▶ **WHAT YOU WILL DO**: Reproduce each line from the first in the data through the line that contains "have hxx : ∑" exactly; give nothing else.
===============
/-- the inversion count as a full double sum of indicators. -/
theorem inv_eq_sum (c : Finset (Fin n)) (π : Equiv.Perm (Fin n)) :
    inv c π = ∑ i, ∑ j, udInd c i * (1 - udInd c j) * (if π j < π i then (1 : ℝ) else 0) := by
  rw [inv, sum_mem_udInd]
  refine Finset.sum_congr rfl fun i _ => ?_
  rw [sum_mem_udInd, Finset.mul_sum]
  refine Finset.sum_congr rfl fun j _ => ?_
  rw [udInd_compl]; ring

/-! ## §2 Pointwise algebra of indicators -/

/-- `(1 − 𝟙)(1 − 𝟙) = 1 − 𝟙`. -/
theorem one_sub_udInd_sq (s : Finset (Fin n)) (i : Fin n) : (1 - udInd s i) * (1 - udInd s i) = 1 - udInd s i := by
  have := udInd_sq s i
  ring_nf; nlinarith

/-- `max(𝟙_c − 𝟙_a, 0) = 𝟙_c (1 − 𝟙_a)`. -/
theorem max_sub_eq (a c : Finset (Fin n)) (i : Fin n) :
    max (udInd c i - udInd a i) 0 = udInd c i * (1 - udInd a i) := by
  rw [udInd_apply, udInd_apply]; split_ifs <;> norm_num

/-! ## §3 Family sums -/

section families
variable (a c b : Finset (Fin n)) (π : Equiv.Perm (Fin n))

/-- `pairB`: `x(x−1) + 2xy` with `x = S2 a b − S3 a c b`, `y = S3 a c b`. -/
theorem pairB_sum :
    ∑ p : Fin n × Fin n, rowU a c (Sum.inl p) * colV b π (Sum.inl p)
      = ((S2 a b - S3 a c b) * (S2 a b - S3 a c b) - (S2 a b - S3 a c b)) + 2 * ((S2 a b - S3 a c b) * S3 a c b) := by
  have hx : ∑ i, udInd a i * (1 - udInd c i) * udInd b i = S2 a b - S3 a c b := by
    rw [S2, S3, ← Finset.sum_sub_distrib]; exact Finset.sum_congr rfl fun i _ => by ring
  have hxx : ∑ i, udInd a i * (1 - udInd c i) * udInd b i * (udInd a i * (1 - udInd c i) * udInd b i)
      = S2 a b - S3 a c b := by
    rw [← hx]; refine Finset.sum_congr rfl fun i _ => ?_
    have ha := udInd_sq a i; have hc := one_sub_udInd_sq c i; have hb := udInd_sq b i
    calc _ = (udInd a i * udInd a i) * ((1 - udInd c i) * (1 - udInd c i)) * (udInd b i * udInd b i) := by ring
      _ = _ := by rw [ha, hc, hb]
  have hsplit : ∀ i m : Fin n, rowU a c (Sum.inl (i, m)) * colV b π (Sum.inl (i, m))
      = (if i = m then 0 else
          (udInd a i * (1 - udInd c i) * udInd b i) * (udInd a m * (1 - udInd c m) * udInd b m))
        + 2 * ((udInd a i * (1 - udInd c i) * udInd b i) * (udInd a m * udInd c m * udInd b m)) := by
    intro i m; simp only [rowU, colV, Sum.elim_inl]; split_ifs <;> ring
  have hy : ∑ i, udInd a i * udInd c i * udInd b i = S3 a c b := rfl
  rw [Fintype.sum_prod_type]
  simp only [hsplit, Finset.sum_add_distrib, ← Finset.mul_sum]
  rw [sum_mul_sum_ne, ← Finset.sum_mul, hx, hxx, hy]

/-- `E1`: `λ (inv − |c∖P|·|P∖c|)` at `k = |c|`. -/
theorem e1_sum :
    ∑ q : Fin (n + 1) × Fin n × Fin n, rowU a c (Sum.inr (Sum.inl q)) * colV b π (Sum.inr (Sum.inl q))
      = lam n * (inv c π - (S1 c - S2 c (Pset c.card π)) * (S1 (Pset c.card π) - S2 c (Pset c.card π))) := by
  have hc : c.card ≤ n := (Finset.card_le_univ c).trans (by simp)
  rw [Fintype.sum_prod_type]
  have hk : ∀ k : Fin (n + 1), ∑ p : Fin n × Fin n, rowU a c (Sum.inr (Sum.inl (k, p))) * colV b π (Sum.inr (Sum.inl (k, p)))
      = (if (k : ℕ) = c.card then 1 else 0) * ∑ p : Fin n × Fin n,
          lam n * (udInd c p.1 * (1 - udInd c p.2)) *
            ((if π p.2 < π p.1 then 1 else 0) - udInd (Pset k π) p.2 * (1 - udInd (Pset k π) p.1)) := by
    intro k; rw [Finset.mul_sum]; refine Finset.sum_congr rfl fun p _ => ?_
    simp only [rowU, colV, Sum.elim_inl, Sum.elim_inr]; ring
  simp only [hk]
  rw [sum_fin_sel hc, Fintype.sum_prod_type]
  have h2 : ∀ i j : Fin n, lam n * (udInd c i * (1 - udInd c j)) *
      ((if π j < π i then 1 else 0) - udInd (Pset c.card π) j * (1 - udInd (Pset c.card π) i))
      = lam n * (udInd c i * (1 - udInd c j) * (if π j < π i then (1 : ℝ) else 0))
        - lam n * ((udInd c i * (1 - udInd (Pset c.card π) i)) * ((1 - udInd c j) * udInd (Pset c.card π) j)) := by
    intro i j; ring
  simp only [h2, Finset.sum_sub_distrib, ← Finset.mul_sum]
  rw [← inv_eq_sum, ← Finset.sum_mul]
  have h3 : ∑ i, udInd c i * (1 - udInd (Pset c.card π) i) = S1 c - S2 c (Pset c.card π) := by
    rw [S1, S2, ← Finset.sum_sub_distrib]; exact Finset.sum_congr rfl fun i _ => by ring
  have h4 : ∑ i, (1 - udInd c i) * udInd (Pset c.card π) i = S1 (Pset c.card π) - S2 c (Pset c.card π) := by
    rw [S1, S2, ← Finset.sum_sub_distrib]; exact Finset.sum_congr rfl fun i _ => by ring
  rw [h3, h4]; ring

/-- `E2`: `λ (|P∖c|² − |P∖c|)` at `k = |c|`. -/
theorem e2_sum :
    ∑ q : Fin (n + 1) × Fin n × Fin n, rowU a c (Sum.inr (Sum.inr (Sum.inl q))) * colV b π (Sum.inr (Sum.inr (Sum.inl q)))
      = lam n * ((S1 (Pset c.card π) - S2 c (Pset c.card π)) * (S1 (Pset c.card π) - S2 c (Pset c.card π))
          - (S1 (Pset c.card π) - S2 c (Pset c.card π))) := by
  have hc : c.card ≤ n := (Finset.card_le_univ c).trans (by simp)
  rw [Fintype.sum_prod_type]
  have hk : ∀ k : Fin (n + 1), ∑ p : Fin n × Fin n,
      rowU a c (Sum.inr (Sum.inr (Sum.inl (k, p)))) * colV b π (Sum.inr (Sum.inr (Sum.inl (k, p))))
      = (if (k : ℕ) = c.card then 1 else 0) * (lam n * ∑ p : Fin n × Fin n,
          (if p.1 = p.2 then 0 else
            ((1 - udInd c p.1) * udInd (Pset k π) p.1) * ((1 - udInd c p.2) * udInd (Pset k π) p.2))) := by
    intro k; rw [Finset.mul_sum, Finset.mul_sum]; refine Finset.sum_congr rfl fun p _ => ?_
    simp only [rowU, colV, Sum.elim_inl, Sum.elim_inr]; split_ifs <;> ring
  simp only [hk]
  rw [sum_fin_sel hc, Fintype.sum_prod_type]
  dsimp only
  rw [sum_mul_sum_ne]
  have h4 : ∑ i, (1 - udInd c i) * udInd (Pset c.card π) i = S1 (Pset c.card π) - S2 c (Pset c.card π) := by
    rw [S1, S2, ← Finset.sum_sub_distrib]; exact Finset.sum_congr rfl fun i _ => by ring
  have h5 : ∑ i, (1 - udInd c i) * udInd (Pset c.card π) i * ((1 - udInd c i) * udInd (Pset c.card π) i)
      = S1 (Pset c.card π) - S2 c (Pset c.card π) := by
    rw [← h4]; refine Finset.sum_congr rfl fun i _ => ?_
    have hc' := one_sub_udInd_sq c i; have hP := udInd_sq (Pset c.card π) i
    calc _ = ((1 - udInd c i) * (1 - udInd c i)) * (udInd (Pset c.card π) i * udInd (Pset c.card π) i) := by ring
      _ = _ := by rw [hc', hP]
  rw [h4, h5]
===============
▶ **COMPLETED EXERCISE**:
/-- the inversion count as a full double sum of indicators. -/
theorem inv_eq_sum (c : Finset (Fin n)) (π : Equiv.Perm (Fin n)) :
    inv c π = ∑ i, ∑ j, udInd c i * (1 - udInd c j) * (if π j < π i then (1 : ℝ) else 0) := by
  rw [inv, sum_mem_udInd]
  refine Finset.sum_congr rfl fun i _ => ?_
  rw [sum_mem_udInd, Finset.mul_sum]
  refine Finset.sum_congr rfl fun j _ => ?_
  rw [udInd_compl]; ring

/-! ## §2 Pointwise algebra of indicators -/

/-- `(1 − 𝟙)(1 − 𝟙) = 1 − 𝟙`. -/
theorem one_sub_udInd_sq (s : Finset (Fin n)) (i : Fin n) : (1 - udInd s i) * (1 - udInd s i) = 1 - udInd s i := by
  have := udInd_sq s i
  ring_nf; nlinarith

/-- `max(𝟙_c − 𝟙_a, 0) = 𝟙_c (1 − 𝟙_a)`. -/
theorem max_sub_eq (a c : Finset (Fin n)) (i : Fin n) :
    max (udInd c i - udInd a i) 0 = udInd c i * (1 - udInd a i) := by
  rw [udInd_apply, udInd_apply]; split_ifs <;> norm_num

/-! ## §3 Family sums -/

section families
variable (a c b : Finset (Fin n)) (π : Equiv.Perm (Fin n))

/-- `pairB`: `x(x−1) + 2xy` with `x = S2 a b − S3 a c b`, `y = S3 a c b`. -/
theorem pairB_sum :
    ∑ p : Fin n × Fin n, rowU a c (Sum.inl p) * colV b π (Sum.inl p)
      = ((S2 a b - S3 a c b) * (S2 a b - S3 a c b) - (S2 a b - S3 a c b)) + 2 * ((S2 a b - S3 a c b) * S3 a c b) := by
  have hx : ∑ i, udInd a i * (1 - udInd c i) * udInd b i = S2 a b - S3 a c b := by
    rw [S2, S3, ← Finset.sum_sub_distrib]; exact Finset.sum_congr rfl fun i _ => by ring
  have hxx : ∑ i, udInd a i * (1 - udInd c i) * udInd b i * (udInd a i * (1 - udInd c i) * udInd b i)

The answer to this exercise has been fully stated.